Intra-curricular activities

I’m apparently fascinated by the idea of defining curricula for learning programming. I’ve written about how we need to be careful what we try to pay forward from the way we learned in the past, and I’ve talked about how we do need to pay it forward so that the second hundred years see faster progress than the first hundred years.

I’m a fan (with reservations, as seen below) of the book series as a form of curriculum. Take something like Kent Beck’s signature series, which covers a decent subset of both technical and social approaches in software development in breadth and in depth. You could probably imagine developers who would benefit from reading some or all of the books in the series. In fact, you may be one.

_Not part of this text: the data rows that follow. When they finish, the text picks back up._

import Summits.QuantumFields.YangMills.Theorems.BalabanUVNodesN15CurvedGaugeCovariance
import Summits.QuantumFields.YangMills.Theorems.BalabanUVNodesN15CurvedGluingCubeSandwichDefect
import HarnessLib

/-!
# Route «BalabanUVNodes» (cluster K4 «SpineRates»), Track-A DAG node N15 = NE2, BACKGROUND LAYER — PER-CUBE GAUGES ((3.34)∕(3.35)) FOR THE DRESSED CUBE: `hloc` modulo a
# defect, input∕output localizations, remainder-commutator rows, two-sided letters and two-grid η-defects of a cube operator ALL transfer from the cube's local gauge to the
# global gauge under `X ↦ M_{Wᵀ}∘X∘M_W` — exactly for the identities, with the crude factor `|ι|²` for the letters, with two displayed fit terms for η-defects in unrelated gauges

Cell `pub-ymgap`, seat `pub-ymgap-dag-n15-w2` (WIDTH SEAT 2∕3 on node N15, director-ym №197 ∕ HUMAN RULING D-0149), g4; dag-n15-w3 g3's located item (i) «per-cube GAUGES» of
`HOME/pub-ymgap-dag-n15-w3/HANDOFF.md` («free unless named», for «a width seat»), this seat's g2 lineage (the gauge-action ∕ orthogonality MODEL of the curved-`U` transporter forms:
`…N15AdjointGaugeAction`, `…N15CurvedTransporterOrthogonality(UN)`).  `bears_on: R4∕N15 · K3⁷ SpineGivenEndpointR13SepCoPH (stmt-QuantumFields-20544)`.  Filed
`--kind proof --supports stmt-QuantumFields-20544 --as helper` — COUNT-NEUTRAL.  Theorems only, 0 `def`, 0 `sorry`.  Imports BY NAME dag-n15-w3 g0 `…N15CurvedGaugeCovariance`
(`trGaugeActFwd`, `gaugePair_trGaugeActFwd`, `covLapM_trGaugeAct`, `mmulOp_transpose_comp`, `mmulOp_comp_transpose`, `mmulOp_transpose_comp_cancel`, `rowSum_le_card_of_entry_le_one`;
through it file 1 `gaugePair`, `abs_entry_le_one_of_orthogonal`, n15-b parts 14∕18 `mmulOp`, `mmulOp_comp_mmulOp`, `hasMaj_mmulOp`, `hasMaj_idef_mmulOp`, `liftMap`, `liftBlk`, dag-n15-c
FILE 28 `covLapM`) and file 22 `…CurvedGluingCubeSandwichDefect` (`mulOp_fst_comm_mmulOp`; through it dag-n15-c `Gluing.commOp`, lit `mulOp`, `idef`, `pull`, `diagK`, `HasMaj`,
`hasMaj_comp`); nothing in the tree is modified, no landed name re-declared.

WHY.  [Balaban1985BackgroundPropagators] (3.34)–(3.35) p. 396: a GENERAL small-field background `U` is small only CUBE BY CUBE, each cube `□` in ITS OWN gauge `u_□` («there
exists a gauge transformation u on □ such that U^u = e^{iηA}, |A| < O(1)Mα₀(L^jη)^{−1} … on □»).  The per-cube device of this lineage (files 16–31: the dressed cube `X_□`, its `hloc`
modulo a defect `M_χ(Δ − 𝒱)X = M_χ + E`, its two-sided rows `1_S1_S·βe^{−ρd}`, its remainder rows `[Δ, M_h]∘X` ∕ `X∘[Δ, M_h]`, its two-grid η-defects) is PRODUCED in the local gauge,
where the species letters hold; dag-n15-c's gluing knit CONSUMES the rows of all cubes in ONE global gauge.  This file is the transfer between the two, for a site-wise orthogonal
gauge transformation `W : X → O(ι)` (`WWᵀ = WᵀW = 1`; fields `f ↦ M_Wf`, operators `T ↦ T^W := M_W∘T∘M_{Wᵀ}`):
* §1 EXACT ALGEBRA — conjugation is multiplicative and additive; SITE cut-offs are gauge INVARIANT (`M_χ^W = M_χ`; file 22 `mulOp_fst_comm_mmulOp`), so the localizations `M_χX = X`,
  `XM_ψ = X` pass to `X^W`; ★★ `hloc_defect_gaugeConj`: `M_χ∘Δ∘X = M_χ + E ⟹ M_χ∘Δ^W∘X^W = M_χ + E^W`; `commOp_gaugeConj`: `[T, M_h]^W = [T^W, M_h]` (dag-n15-c `commOp`), hence BOTH
  arrangements `[Δ, M_h]∘X`, `X∘[Δ, M_h]` of FILE 55∕58's rows conjugate; gauge actions compose and invert (`(R^{W₂})^{W₁} = R^{W₁W₂}`, `(R^W)^{Wᵀ} = R`); ★★ `covLapM_conj_back`:
  `M_{Wᵀ}∘Δ_{gaugePair R^W}∘M_W = Δ_{gaugePair R}` (g0 `covLapM_trGaugeAct` read backwards); ★★★ `hloc_defect_of_localGauge` ∕ `inverse_of_localGauge`: a cube parametrix (resp. an
  inverse) `X′` of `Δ_{gaugePair R^W} + P′` with defect `E′` IN THE LOCAL GAUGE is, conjugated back (`X := M_{Wᵀ}X′M_W`), one of `Δ_{gaugePair R} + M_{Wᵀ}P′M_W` with defect `M_{Wᵀ}E′M_W`
  IN THE GLOBAL GAUGE — each cube may be computed in its own gauge of (3.35);
* §2 LETTERS — for ANY non-negative kernel `K` (two-sided `1_S(y)1_S(y′)·βe^{−ρd}`, one-sided, plain): `T ≤ K ⟹ M_W∘T ≤ |ι|·K`, `T∘M_{W′} ≤ |ι|·K`, `M_W∘T∘M_{W′} ≤ |ι|²·K` for
  entrywise `|W|, |W′| ≤ 1` (every orthogonal `W`; g0's `hasMaj_mmulOp_conj` is the case `K = ae^{−ρd}`): EVERY row shape of FILE 55∕58 survives the gauge change with `|ι|²`;
* §3 TWO GRIDS — `pull (liftMap π ι) ∘ M_W = M_{W∘π} ∘ pull (liftMap π ι)` (exact); ★★ in the PULLED-BACK gauge `W∘π` the η-defect conjugates EXACTLY, `𝔇(T′^{W∘π}, T^W) =
  M_{W∘π}∘𝔇(T′, T)∘M_{Wᵀ} ≤ |ι|²·K_𝔇`; ★★★ for two UNRELATED per-cube gauges `W′` (fine), `W` (coarse) the three-factor Leibniz rule `𝔇(T′^{W′}, T^W) = M_{W′}𝔇(T′,T)M_{Wᵀ} +
  𝔇(M_{W′}, M_W)∘T∘M_{Wᵀ} + M_{W′}∘T′∘𝔇(M_{W′ᵀ}, M_{Wᵀ})` with the displayed max-row-sum FITS `Σ_j|W′(x′) − W(πx′)|_{ij} ≤ o(blk πx′)` (and for the transposes) gives the row
  `≤ |ι|²K_𝔇(y,y′) + |ι|(o(y)K(y,y′) + K′(y,y′)o(y′))` — the (3.42)-type η-rate of a cube operator survives a change of per-cube gauges agreeing up to `o` across the grids.

HONEST FRAMING ∕ LIMITS.  Finite-dimensional conjugation algebra + crude `|ι|`, `|ι|²` letters over DISPLAYED cube rows; nothing is inhabited at the tree's objects here beyond what the
cited files inhabit; [B9] (3.34)–(3.35) p. 396, (3.42) p. 397, (3.50) p. 400 = SHAPES ∕ MECHANISM — nothing of [B5]∕[B6]∕[B9] asserted.  What this does NOT do: PRODUCE the local gauge
`u_□` of (3.35) with its small-field letters (that is [B6]∕[B9]'s small-field geometry — Lemma 2 of [Balaban1985Averaging]-type axial-gauge constructions, lane-held), nor any estimate
in it; nor the optimal factor (`|ι|²` is crude).  NE2⁺ NOT PRINTED, NOT proved; N15 NOT discharged; K3⁷ OPEN, not claimed, skeleton v5 untouched; counts of record UNMOVED (typed
28∕28 · discharged 5∕27 · A 5∕28); no summit statement is proved here; one finite 𝕋⁴ at fixed ε — NOT ℝ⁴ ∕ OS ∕ mass gap ∕ Clay; R4 closes the rung `BalabanLadder.UV` only.  Restate-immune.
-/

set_option autoImplicit false

noncomputable section
open scoped BigOperators Matrix

namespace Summit.QuantumFields.YangMills.BalabanUVNodes.N15.CurvedSpecies

open Literature.MathematicalPhysics.QuantumFieldTheory.Balaban1983to89
open Literature.MathematicalPhysics.QuantumFieldTheory.Balaban1983to89.B11SectG (BlockNorm HasMaj hasMaj_comp)
open Literature.MathematicalPhysics.QuantumFieldTheory.Balaban1983to89.B6Prop26Gluing (mulOp mulOp_apply ind ind_nonneg)
open Literature.MathematicalPhysics.QuantumFieldTheory.Balaban1983to89.T4EtaRateDefect (idef idef_apply idef_comp)
open Literature.MathematicalPhysics.QuantumFieldTheory.Balaban1983to89.T4EtaRateCoeffDefect (pull pull_apply diagK diagK_nonneg)
open Summit.QuantumFields.YangMills.BalabanUVNodes.N15.DerivDefect (sum_diagK_mul sum_mul_diagK)
open Summit.QuantumFields.YangMills.BalabanUVNodes.N15.MatrixSpecies (mmulOp mmulOp_apply liftMap liftBlk mmulOp_comp_mmulOp hasMaj_mmulOp hasMaj_idef_mmulOp)
open Summit.QuantumFields.YangMills.BalabanUVNodes.N15.BackgroundLayer (covLapM)
open Summit.QuantumFields.YangMills.BalabanUVNodes.N15.BackgroundModel (kappa_ofBlocks)
open Summit.QuantumFields.YangMills.BalabanUVNodes.N15.Gluing (commOp)

variable {X ι : Type} [Fintype ι]

/-! ## §1 Exact conjugation algebra: products, site cut-offs, `hloc` modulo a defect, commutator rows, the covariant Laplacian read backwards -/

section Algebra

variable [DecidableEq ι] (W : X → Matrix ι ι ℝ)

/-- CONJUGATION IS MULTIPLICATIVE: `(M_W∘T∘M_{Wᵀ})∘(M_W∘S∘M_{Wᵀ}) = M_W∘(T∘S)∘M_{Wᵀ}` for `WᵀW = 1`. [folklore] -/
theorem gaugeConj_comp_gaugeConj (hW' : ∀ x, (W x)ᵀ * W x = 1) (T S : (X × ι → ℝ) →ₗ[ℝ] (X × ι → ℝ)) :
    (mmulOp W ∘ₗ T ∘ₗ mmulOp (fun x => (W x)ᵀ)) ∘ₗ (mmulOp W ∘ₗ S ∘ₗ mmulOp (fun x => (W x)ᵀ)) = mmulOp W ∘ₗ (T ∘ₗ S) ∘ₗ mmulOp (fun x => (W x)ᵀ) := by
  simp only [LinearMap.comp_assoc, mmulOp_transpose_comp_cancel W hW']

omit [DecidableEq ι] in
/-- Conjugation is additive. [folklore] -/
theorem gaugeConj_add (T S : (X × ι → ℝ) →ₗ[ℝ] (X × ι → ℝ)) :
    mmulOp W ∘ₗ (T + S) ∘ₗ mmulOp (fun x => (W x)ᵀ) = mmulOp W ∘ₗ T ∘ₗ mmulOp (fun x => (W x)ᵀ) + mmulOp W ∘ₗ S ∘ₗ mmulOp (fun x => (W x)ᵀ) := by
  rw [LinearMap.add_comp, LinearMap.comp_add]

Coping with people approaching the curriculum from different skill levels and areas of experience is hard. Not just for the book series, it’s hard in general. Universities take the simplifying approach of assuming that everybody wants to learn the same stuff, and teaching that stuff. And to some extent that’s easy for them, because the backgrounds of prospective students is relatively uniform. Even so, my University course organised incoming students into two groups; those who had studied complex numbers at A-level and those who had not. The difference was simply that the group who had not were given a couple of lectures on complex numbers, then it was assumed that they also knew the topic from the fourth week.

Now consider selling a programming book to the public. Part of the proposal process with all of the publishers I’ve worked with has been describing the target audience. Is this a book for people who have never programmed before? For people who have programmed a little, but never used this particular tool or technique? People who have programmed a lot but never used this tool? Is this thing similar to what they have used before, or very different? For people who are somewhat familiar with the tool? For experts (and how is that defined)? Is it for readers comfortable with maths? For readers with no maths background?

Every “no” in answer to one of those questions is an opportunity to improve the experience for a subset of the potential audience by tailoring it to that subset. It’s also an opportunity to exclude a subset of the audience by making the content less relevant to them.

[I’ll digress here to explain how I worked that out for my books: whether it’s selfishness or a failure of empathy, I wrote books that I wanted to read but that didn’t exist. Therefore the expected experience is something similar to mine, back when I filled in the proposal form.]

Clearly no single publication will cover the whole phase space of potential readers and be any good. The interesting question is how much it’s worth covering with multiple publications; whether the idea of series-as-curriculum pulls in the general direction as much as scope-limiting each book pulls in the specific. Should the curriculum take readers on a straight line from novice to master? Should it “fan in” from multiple introductions? Should it “fan out” in multiple directions of interest and enquiry? Would a non-linear curriculum be inclusive or offputtingly confusing? Should the questions really be answered by substituting the different question “how many people would buy that”?

One meeellleeon

A teacher recently asked her computing class if there was any question they would like to ask me. One of the students came up with a question: how could they make a million pounds?

I think my answer would be one of these:

  1. Facebook has order of a billion users and is worth order of 100 billion pounds. Network value scales as the square of the number of users, so to merely make a million pounds you could build a network with just three and a half million users.

  2. A lowest-tier iOS app nets its developer roughly 40p per sale. To make a million pounds you need simply build a cheap app, then attract two and a half million sales.

If the app were a value-add for the network, you could easily make more than two million pounds.

[In fact I’m pretty sure I’ve already make a million pounds, it’s just that the costs worked out to about a million pounds.]